Saved entries
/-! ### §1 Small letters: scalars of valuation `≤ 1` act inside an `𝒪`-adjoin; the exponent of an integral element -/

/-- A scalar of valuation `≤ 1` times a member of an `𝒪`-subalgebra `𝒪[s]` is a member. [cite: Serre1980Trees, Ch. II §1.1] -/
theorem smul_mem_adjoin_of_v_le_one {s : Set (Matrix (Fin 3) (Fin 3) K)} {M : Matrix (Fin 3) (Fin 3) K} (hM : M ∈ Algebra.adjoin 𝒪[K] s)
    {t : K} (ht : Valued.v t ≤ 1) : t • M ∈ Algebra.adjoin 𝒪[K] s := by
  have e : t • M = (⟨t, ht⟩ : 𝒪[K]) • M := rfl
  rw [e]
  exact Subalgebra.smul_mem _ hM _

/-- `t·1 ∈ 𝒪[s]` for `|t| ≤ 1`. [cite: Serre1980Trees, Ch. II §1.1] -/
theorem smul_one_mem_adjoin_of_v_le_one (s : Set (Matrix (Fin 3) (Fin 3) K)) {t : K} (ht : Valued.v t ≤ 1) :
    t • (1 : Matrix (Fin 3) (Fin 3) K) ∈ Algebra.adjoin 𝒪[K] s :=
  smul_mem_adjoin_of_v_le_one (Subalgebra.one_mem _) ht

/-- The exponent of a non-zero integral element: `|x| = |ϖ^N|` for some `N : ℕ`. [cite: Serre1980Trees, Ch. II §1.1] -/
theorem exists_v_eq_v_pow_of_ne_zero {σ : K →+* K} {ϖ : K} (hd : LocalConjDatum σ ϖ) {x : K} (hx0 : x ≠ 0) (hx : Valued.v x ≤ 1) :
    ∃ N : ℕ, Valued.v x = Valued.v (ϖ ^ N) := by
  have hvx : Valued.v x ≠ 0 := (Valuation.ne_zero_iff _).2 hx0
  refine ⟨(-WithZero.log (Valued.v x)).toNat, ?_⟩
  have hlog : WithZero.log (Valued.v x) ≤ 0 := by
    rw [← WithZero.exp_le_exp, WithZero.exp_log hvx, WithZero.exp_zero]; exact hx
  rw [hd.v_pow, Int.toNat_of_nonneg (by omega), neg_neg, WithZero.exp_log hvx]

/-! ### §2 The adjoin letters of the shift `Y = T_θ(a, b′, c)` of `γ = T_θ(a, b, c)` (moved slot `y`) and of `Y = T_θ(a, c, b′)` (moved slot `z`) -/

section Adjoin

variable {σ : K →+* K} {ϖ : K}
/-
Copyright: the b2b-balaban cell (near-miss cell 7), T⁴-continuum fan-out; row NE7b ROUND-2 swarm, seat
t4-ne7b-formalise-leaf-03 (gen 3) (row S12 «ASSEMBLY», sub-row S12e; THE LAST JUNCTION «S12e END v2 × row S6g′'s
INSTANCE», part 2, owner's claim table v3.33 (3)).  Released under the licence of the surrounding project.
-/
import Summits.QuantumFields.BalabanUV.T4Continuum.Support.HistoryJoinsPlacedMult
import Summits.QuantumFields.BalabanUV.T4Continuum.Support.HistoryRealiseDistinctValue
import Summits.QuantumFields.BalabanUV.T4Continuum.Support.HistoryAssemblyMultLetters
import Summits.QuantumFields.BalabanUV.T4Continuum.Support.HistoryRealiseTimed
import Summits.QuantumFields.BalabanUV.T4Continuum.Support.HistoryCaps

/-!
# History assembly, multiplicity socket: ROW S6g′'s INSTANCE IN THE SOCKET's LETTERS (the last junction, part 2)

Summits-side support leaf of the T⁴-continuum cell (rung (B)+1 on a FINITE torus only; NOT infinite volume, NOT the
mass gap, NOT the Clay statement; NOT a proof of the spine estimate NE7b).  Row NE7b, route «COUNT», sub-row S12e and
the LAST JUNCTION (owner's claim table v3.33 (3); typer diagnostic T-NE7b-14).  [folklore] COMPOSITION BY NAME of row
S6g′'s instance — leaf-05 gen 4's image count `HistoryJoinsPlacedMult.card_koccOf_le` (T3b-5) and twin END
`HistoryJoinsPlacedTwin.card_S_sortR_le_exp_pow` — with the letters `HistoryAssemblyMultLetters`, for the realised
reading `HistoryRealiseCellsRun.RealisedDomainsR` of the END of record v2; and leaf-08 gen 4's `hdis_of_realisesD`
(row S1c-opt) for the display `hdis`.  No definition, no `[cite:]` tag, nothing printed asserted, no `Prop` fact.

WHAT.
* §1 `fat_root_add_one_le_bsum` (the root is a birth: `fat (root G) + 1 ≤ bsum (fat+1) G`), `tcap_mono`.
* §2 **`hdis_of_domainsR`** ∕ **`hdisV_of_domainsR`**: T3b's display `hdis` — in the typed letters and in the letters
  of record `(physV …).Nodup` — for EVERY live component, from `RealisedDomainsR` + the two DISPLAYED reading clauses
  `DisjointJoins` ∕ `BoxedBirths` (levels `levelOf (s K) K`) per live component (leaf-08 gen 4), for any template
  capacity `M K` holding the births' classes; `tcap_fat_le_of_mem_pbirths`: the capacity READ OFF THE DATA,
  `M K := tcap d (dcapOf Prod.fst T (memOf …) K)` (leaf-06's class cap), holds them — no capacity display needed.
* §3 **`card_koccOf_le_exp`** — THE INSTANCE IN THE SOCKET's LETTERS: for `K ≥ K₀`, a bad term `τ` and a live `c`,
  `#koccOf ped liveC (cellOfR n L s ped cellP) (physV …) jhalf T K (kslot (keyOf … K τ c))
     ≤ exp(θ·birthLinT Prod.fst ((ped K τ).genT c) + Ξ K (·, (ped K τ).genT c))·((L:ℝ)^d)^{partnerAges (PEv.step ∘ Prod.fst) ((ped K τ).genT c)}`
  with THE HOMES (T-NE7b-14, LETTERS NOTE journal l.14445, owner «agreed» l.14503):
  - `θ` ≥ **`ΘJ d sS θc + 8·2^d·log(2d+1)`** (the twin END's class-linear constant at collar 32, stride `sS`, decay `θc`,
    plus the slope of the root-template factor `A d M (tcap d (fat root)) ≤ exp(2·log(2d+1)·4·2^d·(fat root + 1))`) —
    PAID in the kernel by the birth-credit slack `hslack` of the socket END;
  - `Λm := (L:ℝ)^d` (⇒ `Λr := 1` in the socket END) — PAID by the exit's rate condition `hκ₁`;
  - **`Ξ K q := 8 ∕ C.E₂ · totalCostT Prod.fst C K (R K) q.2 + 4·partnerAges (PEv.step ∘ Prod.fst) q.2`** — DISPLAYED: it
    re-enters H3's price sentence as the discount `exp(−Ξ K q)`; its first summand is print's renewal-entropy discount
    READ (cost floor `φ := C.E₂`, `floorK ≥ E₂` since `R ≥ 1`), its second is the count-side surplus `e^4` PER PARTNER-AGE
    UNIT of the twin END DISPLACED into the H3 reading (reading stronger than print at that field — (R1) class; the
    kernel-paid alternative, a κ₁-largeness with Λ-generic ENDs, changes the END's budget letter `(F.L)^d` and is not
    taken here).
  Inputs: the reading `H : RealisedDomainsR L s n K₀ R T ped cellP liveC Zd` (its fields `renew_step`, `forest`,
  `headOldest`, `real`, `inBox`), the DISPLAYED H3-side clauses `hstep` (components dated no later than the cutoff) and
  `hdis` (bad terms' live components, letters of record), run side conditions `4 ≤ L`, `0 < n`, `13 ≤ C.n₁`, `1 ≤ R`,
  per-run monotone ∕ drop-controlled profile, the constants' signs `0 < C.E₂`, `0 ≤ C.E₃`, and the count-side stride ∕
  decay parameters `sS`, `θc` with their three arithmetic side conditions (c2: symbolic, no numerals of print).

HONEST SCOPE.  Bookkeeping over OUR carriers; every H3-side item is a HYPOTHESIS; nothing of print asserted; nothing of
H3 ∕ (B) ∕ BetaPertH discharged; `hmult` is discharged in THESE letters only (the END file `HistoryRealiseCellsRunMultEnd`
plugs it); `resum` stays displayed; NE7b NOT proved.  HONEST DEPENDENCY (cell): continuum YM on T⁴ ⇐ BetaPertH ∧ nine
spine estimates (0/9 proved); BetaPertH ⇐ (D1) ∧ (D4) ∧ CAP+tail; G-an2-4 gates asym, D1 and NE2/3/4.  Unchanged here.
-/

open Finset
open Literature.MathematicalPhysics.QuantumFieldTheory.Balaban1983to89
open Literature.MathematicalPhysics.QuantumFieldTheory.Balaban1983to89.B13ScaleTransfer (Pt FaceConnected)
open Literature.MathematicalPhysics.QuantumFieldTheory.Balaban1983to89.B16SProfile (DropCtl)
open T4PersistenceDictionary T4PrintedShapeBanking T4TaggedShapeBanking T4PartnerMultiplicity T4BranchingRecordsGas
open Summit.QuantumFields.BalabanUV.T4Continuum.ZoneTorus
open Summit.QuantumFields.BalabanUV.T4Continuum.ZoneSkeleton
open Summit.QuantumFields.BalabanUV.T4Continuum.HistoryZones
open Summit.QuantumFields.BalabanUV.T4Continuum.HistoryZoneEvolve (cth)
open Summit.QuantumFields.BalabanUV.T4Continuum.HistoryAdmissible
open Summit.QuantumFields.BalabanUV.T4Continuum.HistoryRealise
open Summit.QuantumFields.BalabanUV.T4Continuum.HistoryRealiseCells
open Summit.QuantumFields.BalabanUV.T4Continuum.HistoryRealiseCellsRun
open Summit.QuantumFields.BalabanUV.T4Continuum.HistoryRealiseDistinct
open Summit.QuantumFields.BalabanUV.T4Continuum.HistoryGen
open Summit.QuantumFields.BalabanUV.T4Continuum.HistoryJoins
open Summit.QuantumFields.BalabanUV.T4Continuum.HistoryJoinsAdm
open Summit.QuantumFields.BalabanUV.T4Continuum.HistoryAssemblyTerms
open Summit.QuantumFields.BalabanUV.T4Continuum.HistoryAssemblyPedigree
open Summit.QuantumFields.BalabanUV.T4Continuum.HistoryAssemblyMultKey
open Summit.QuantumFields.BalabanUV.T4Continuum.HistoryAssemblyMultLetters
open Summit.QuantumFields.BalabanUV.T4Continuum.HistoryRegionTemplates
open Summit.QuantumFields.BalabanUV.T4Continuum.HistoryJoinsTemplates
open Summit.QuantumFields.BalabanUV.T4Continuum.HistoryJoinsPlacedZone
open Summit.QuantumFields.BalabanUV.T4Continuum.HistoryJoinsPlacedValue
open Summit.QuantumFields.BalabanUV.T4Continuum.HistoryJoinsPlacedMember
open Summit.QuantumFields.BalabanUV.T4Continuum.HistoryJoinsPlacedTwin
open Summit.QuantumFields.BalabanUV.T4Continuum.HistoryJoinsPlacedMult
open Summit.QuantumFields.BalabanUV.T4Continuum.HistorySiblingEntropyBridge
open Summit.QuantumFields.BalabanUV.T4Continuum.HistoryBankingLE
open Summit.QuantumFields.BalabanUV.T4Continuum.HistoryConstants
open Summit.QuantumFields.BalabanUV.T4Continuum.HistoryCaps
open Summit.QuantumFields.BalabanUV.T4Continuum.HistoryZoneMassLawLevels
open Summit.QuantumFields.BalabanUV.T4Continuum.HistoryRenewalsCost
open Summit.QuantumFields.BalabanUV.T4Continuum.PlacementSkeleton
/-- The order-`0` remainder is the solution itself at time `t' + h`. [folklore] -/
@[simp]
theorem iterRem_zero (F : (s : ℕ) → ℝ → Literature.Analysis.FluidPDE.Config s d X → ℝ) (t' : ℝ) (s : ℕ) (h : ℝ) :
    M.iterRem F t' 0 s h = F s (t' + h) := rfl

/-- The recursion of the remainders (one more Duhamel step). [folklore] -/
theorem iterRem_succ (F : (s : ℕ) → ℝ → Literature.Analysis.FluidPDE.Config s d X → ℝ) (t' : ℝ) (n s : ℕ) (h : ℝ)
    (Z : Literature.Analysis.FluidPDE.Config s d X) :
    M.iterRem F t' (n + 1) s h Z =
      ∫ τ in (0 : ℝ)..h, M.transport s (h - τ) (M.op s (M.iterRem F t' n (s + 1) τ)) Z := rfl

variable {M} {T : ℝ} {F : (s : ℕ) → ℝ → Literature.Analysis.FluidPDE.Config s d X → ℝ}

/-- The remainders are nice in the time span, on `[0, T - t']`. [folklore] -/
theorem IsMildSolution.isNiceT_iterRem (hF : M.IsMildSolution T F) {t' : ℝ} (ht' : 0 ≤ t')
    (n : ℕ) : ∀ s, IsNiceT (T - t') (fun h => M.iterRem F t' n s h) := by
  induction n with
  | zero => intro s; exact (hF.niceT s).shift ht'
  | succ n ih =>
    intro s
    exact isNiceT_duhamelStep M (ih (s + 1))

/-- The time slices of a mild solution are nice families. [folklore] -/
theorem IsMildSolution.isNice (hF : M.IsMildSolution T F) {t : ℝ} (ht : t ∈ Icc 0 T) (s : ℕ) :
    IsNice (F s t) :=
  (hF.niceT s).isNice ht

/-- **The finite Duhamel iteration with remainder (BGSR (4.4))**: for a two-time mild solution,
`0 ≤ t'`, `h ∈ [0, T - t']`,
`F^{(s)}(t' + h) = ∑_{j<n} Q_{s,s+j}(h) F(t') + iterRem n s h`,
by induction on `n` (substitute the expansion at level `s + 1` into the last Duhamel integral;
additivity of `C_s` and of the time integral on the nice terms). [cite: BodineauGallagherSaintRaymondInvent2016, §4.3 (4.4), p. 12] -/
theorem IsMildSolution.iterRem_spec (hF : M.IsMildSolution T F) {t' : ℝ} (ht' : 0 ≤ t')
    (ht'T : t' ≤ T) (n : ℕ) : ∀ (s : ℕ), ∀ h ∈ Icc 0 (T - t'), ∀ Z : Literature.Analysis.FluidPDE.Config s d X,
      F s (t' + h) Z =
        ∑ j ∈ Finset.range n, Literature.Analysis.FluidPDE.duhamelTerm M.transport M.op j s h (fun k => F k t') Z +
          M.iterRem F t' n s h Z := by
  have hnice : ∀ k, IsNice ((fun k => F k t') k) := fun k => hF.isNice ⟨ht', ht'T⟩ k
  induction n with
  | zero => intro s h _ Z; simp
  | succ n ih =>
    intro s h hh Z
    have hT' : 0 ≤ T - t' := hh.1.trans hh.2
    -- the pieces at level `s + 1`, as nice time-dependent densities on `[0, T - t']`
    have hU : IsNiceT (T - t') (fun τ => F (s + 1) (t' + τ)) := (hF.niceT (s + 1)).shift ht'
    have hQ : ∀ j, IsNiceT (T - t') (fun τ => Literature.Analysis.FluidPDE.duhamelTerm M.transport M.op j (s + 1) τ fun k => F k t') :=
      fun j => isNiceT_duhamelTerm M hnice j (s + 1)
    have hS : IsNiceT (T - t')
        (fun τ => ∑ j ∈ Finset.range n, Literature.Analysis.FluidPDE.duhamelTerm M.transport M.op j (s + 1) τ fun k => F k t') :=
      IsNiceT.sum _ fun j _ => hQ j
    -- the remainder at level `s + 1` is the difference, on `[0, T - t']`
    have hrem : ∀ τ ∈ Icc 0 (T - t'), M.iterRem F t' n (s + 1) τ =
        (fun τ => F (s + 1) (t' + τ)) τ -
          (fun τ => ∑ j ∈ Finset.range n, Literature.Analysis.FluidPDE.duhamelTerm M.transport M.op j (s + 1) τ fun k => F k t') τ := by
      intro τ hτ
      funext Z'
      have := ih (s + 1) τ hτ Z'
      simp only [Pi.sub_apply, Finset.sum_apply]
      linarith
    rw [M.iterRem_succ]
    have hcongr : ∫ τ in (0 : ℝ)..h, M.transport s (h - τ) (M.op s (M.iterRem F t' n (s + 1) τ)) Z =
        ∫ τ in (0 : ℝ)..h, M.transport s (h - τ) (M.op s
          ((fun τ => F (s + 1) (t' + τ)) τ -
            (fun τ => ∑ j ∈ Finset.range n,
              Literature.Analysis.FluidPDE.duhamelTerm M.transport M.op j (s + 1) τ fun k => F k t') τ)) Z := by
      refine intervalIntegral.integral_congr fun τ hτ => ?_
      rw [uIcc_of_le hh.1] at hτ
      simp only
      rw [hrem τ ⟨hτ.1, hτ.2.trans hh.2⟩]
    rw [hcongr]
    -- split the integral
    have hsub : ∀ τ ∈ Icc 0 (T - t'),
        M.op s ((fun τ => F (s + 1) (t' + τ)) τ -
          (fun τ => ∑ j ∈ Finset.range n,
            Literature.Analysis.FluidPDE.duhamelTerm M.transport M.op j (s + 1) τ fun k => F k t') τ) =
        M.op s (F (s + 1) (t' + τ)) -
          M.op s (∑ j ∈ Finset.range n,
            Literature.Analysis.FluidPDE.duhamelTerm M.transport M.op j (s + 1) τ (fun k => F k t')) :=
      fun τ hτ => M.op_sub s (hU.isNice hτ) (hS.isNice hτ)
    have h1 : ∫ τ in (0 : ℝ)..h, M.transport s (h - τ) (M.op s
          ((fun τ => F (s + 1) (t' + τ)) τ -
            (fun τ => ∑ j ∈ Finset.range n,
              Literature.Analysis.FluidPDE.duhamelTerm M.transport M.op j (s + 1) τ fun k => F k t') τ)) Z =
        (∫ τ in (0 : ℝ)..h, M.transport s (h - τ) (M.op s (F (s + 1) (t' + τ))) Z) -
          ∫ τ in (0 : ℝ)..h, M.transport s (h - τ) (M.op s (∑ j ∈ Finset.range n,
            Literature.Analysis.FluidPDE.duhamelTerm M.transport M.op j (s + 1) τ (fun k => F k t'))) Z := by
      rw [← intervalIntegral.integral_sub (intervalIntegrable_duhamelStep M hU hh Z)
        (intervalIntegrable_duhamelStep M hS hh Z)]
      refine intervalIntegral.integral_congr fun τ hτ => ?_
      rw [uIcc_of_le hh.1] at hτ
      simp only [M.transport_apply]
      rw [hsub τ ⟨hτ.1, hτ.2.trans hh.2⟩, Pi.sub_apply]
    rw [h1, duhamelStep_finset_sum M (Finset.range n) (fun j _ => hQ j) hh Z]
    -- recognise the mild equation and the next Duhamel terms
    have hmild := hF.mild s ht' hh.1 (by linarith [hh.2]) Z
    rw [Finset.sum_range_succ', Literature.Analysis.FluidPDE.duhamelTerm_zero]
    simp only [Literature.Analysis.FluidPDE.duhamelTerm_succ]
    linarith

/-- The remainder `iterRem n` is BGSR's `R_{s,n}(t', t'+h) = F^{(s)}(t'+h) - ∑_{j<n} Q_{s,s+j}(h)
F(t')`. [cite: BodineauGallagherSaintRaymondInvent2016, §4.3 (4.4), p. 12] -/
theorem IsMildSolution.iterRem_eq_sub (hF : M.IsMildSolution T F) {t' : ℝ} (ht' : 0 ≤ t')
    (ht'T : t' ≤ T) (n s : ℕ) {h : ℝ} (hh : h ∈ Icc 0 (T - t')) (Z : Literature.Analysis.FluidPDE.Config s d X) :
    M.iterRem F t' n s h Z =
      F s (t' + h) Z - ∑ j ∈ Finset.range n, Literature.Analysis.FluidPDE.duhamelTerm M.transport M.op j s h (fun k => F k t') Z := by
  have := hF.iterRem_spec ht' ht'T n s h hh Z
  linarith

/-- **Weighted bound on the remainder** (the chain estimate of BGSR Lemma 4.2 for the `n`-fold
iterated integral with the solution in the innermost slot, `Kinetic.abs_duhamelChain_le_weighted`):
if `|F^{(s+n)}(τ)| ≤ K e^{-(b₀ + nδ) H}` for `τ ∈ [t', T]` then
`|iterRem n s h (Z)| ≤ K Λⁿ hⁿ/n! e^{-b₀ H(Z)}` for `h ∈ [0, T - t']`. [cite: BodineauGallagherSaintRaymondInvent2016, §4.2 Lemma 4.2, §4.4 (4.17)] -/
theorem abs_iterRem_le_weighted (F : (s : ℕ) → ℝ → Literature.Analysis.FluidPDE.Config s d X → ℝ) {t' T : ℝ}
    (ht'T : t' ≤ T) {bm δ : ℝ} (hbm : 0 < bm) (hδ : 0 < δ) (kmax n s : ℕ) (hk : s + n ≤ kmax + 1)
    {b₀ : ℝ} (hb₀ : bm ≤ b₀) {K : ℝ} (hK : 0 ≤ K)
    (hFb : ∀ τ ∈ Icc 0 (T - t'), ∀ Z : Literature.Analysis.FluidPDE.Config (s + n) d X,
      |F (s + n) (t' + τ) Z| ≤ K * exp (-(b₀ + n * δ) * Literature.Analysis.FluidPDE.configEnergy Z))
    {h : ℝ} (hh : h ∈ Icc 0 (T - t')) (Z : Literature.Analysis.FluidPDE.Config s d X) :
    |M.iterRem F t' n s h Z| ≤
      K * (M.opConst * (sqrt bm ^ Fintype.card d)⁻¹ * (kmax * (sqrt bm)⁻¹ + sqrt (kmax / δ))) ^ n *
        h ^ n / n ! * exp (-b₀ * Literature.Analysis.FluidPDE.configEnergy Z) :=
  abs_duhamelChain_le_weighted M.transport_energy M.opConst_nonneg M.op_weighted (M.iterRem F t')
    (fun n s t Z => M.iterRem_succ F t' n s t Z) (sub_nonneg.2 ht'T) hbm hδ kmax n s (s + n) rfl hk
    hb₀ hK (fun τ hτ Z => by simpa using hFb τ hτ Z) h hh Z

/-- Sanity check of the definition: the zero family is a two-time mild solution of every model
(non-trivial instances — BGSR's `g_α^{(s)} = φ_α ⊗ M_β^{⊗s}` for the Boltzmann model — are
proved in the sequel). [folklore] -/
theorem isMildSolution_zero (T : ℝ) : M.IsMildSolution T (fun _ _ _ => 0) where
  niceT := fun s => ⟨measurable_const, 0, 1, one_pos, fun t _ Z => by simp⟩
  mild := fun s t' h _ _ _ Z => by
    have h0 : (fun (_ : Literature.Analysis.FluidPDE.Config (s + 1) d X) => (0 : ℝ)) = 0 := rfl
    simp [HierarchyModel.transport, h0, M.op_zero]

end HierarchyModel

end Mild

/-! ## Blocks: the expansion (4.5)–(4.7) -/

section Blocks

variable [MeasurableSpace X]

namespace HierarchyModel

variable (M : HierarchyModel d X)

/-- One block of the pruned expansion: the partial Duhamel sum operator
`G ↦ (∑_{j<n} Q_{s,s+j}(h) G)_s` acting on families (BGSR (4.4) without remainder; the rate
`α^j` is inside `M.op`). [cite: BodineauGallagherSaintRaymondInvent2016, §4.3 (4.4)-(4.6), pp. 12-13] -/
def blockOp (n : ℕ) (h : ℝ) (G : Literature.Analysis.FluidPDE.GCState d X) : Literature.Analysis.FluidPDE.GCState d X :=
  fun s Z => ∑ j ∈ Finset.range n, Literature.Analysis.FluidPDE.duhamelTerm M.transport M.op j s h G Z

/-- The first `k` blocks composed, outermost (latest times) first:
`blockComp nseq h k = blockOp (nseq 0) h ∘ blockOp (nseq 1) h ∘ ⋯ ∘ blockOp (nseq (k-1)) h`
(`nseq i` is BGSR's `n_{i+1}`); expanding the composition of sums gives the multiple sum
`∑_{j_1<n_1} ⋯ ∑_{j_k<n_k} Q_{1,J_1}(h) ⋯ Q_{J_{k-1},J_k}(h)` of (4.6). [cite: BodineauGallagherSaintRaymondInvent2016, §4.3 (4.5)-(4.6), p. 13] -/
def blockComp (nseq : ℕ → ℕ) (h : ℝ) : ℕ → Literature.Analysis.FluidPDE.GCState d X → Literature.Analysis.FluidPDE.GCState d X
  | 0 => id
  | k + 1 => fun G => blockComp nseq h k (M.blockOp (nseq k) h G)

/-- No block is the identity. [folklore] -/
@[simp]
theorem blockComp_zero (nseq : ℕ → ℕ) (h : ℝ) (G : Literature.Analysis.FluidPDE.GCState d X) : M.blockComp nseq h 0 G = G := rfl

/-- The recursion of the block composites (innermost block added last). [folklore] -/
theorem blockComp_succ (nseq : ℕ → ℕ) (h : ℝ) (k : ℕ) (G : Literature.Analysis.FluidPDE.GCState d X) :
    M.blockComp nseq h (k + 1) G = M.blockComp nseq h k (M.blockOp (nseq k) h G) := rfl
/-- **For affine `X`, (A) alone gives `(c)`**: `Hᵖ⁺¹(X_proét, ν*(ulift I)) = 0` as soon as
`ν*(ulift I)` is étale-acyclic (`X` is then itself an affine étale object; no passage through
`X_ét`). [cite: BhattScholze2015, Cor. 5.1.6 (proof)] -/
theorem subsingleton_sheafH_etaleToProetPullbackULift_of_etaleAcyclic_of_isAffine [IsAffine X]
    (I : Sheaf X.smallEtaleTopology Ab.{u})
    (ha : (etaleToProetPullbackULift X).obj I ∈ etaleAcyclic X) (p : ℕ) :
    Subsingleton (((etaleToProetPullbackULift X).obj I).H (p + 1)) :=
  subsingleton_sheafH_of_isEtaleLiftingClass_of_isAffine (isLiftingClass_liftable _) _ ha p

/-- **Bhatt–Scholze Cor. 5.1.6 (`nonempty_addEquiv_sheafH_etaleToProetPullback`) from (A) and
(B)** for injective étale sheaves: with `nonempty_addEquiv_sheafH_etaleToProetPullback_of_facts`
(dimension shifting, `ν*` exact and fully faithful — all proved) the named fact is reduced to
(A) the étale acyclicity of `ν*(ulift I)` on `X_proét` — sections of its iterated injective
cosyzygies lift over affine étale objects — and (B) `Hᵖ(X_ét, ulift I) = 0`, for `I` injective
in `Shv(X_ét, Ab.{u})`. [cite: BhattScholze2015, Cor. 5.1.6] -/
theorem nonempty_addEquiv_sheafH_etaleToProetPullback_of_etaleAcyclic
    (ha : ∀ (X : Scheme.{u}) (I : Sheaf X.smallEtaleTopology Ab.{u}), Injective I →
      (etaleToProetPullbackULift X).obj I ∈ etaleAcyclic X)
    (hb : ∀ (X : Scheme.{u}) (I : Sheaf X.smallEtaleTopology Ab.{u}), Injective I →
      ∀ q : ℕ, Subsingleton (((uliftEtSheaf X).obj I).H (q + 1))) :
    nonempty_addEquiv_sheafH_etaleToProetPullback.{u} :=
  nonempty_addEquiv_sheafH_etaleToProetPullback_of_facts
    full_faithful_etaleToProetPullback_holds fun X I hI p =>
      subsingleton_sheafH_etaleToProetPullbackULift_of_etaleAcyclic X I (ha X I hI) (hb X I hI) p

— Problem to solve —
All lines above between those holding "DISPLAYED reading clauses" and "(keyOf … K τ c))", inclusive, must be set down unchanged, and no other line may be included.

— Solution —
  of record `(physV …).Nodup` — for EVERY live component, from `RealisedDomainsR` + the two DISPLAYED reading clauses
  `DisjointJoins` ∕ `BoxedBirths` (levels `levelOf (s K) K`) per live component (leaf-08 gen 4), for any template
  capacity `M K` holding the births' classes; `tcap_fat_le_of_mem_pbirths`: the capacity READ OFF THE DATA,
  `M K := tcap d (dcapOf Prod.fst T (memOf …) K)` (leaf-06's class cap), holds them — no capacity display needed.
* §3 **`card_koccOf_le_exp`** — THE INSTANCE IN THE SOCKET's LETTERS: for `K ≥ K₀`, a bad term `τ` and a live `c`,
  `#koccOf ped liveC (cellOfR n L s ped cellP) (physV …) jhalf T K (kslot (keyOf … K τ c))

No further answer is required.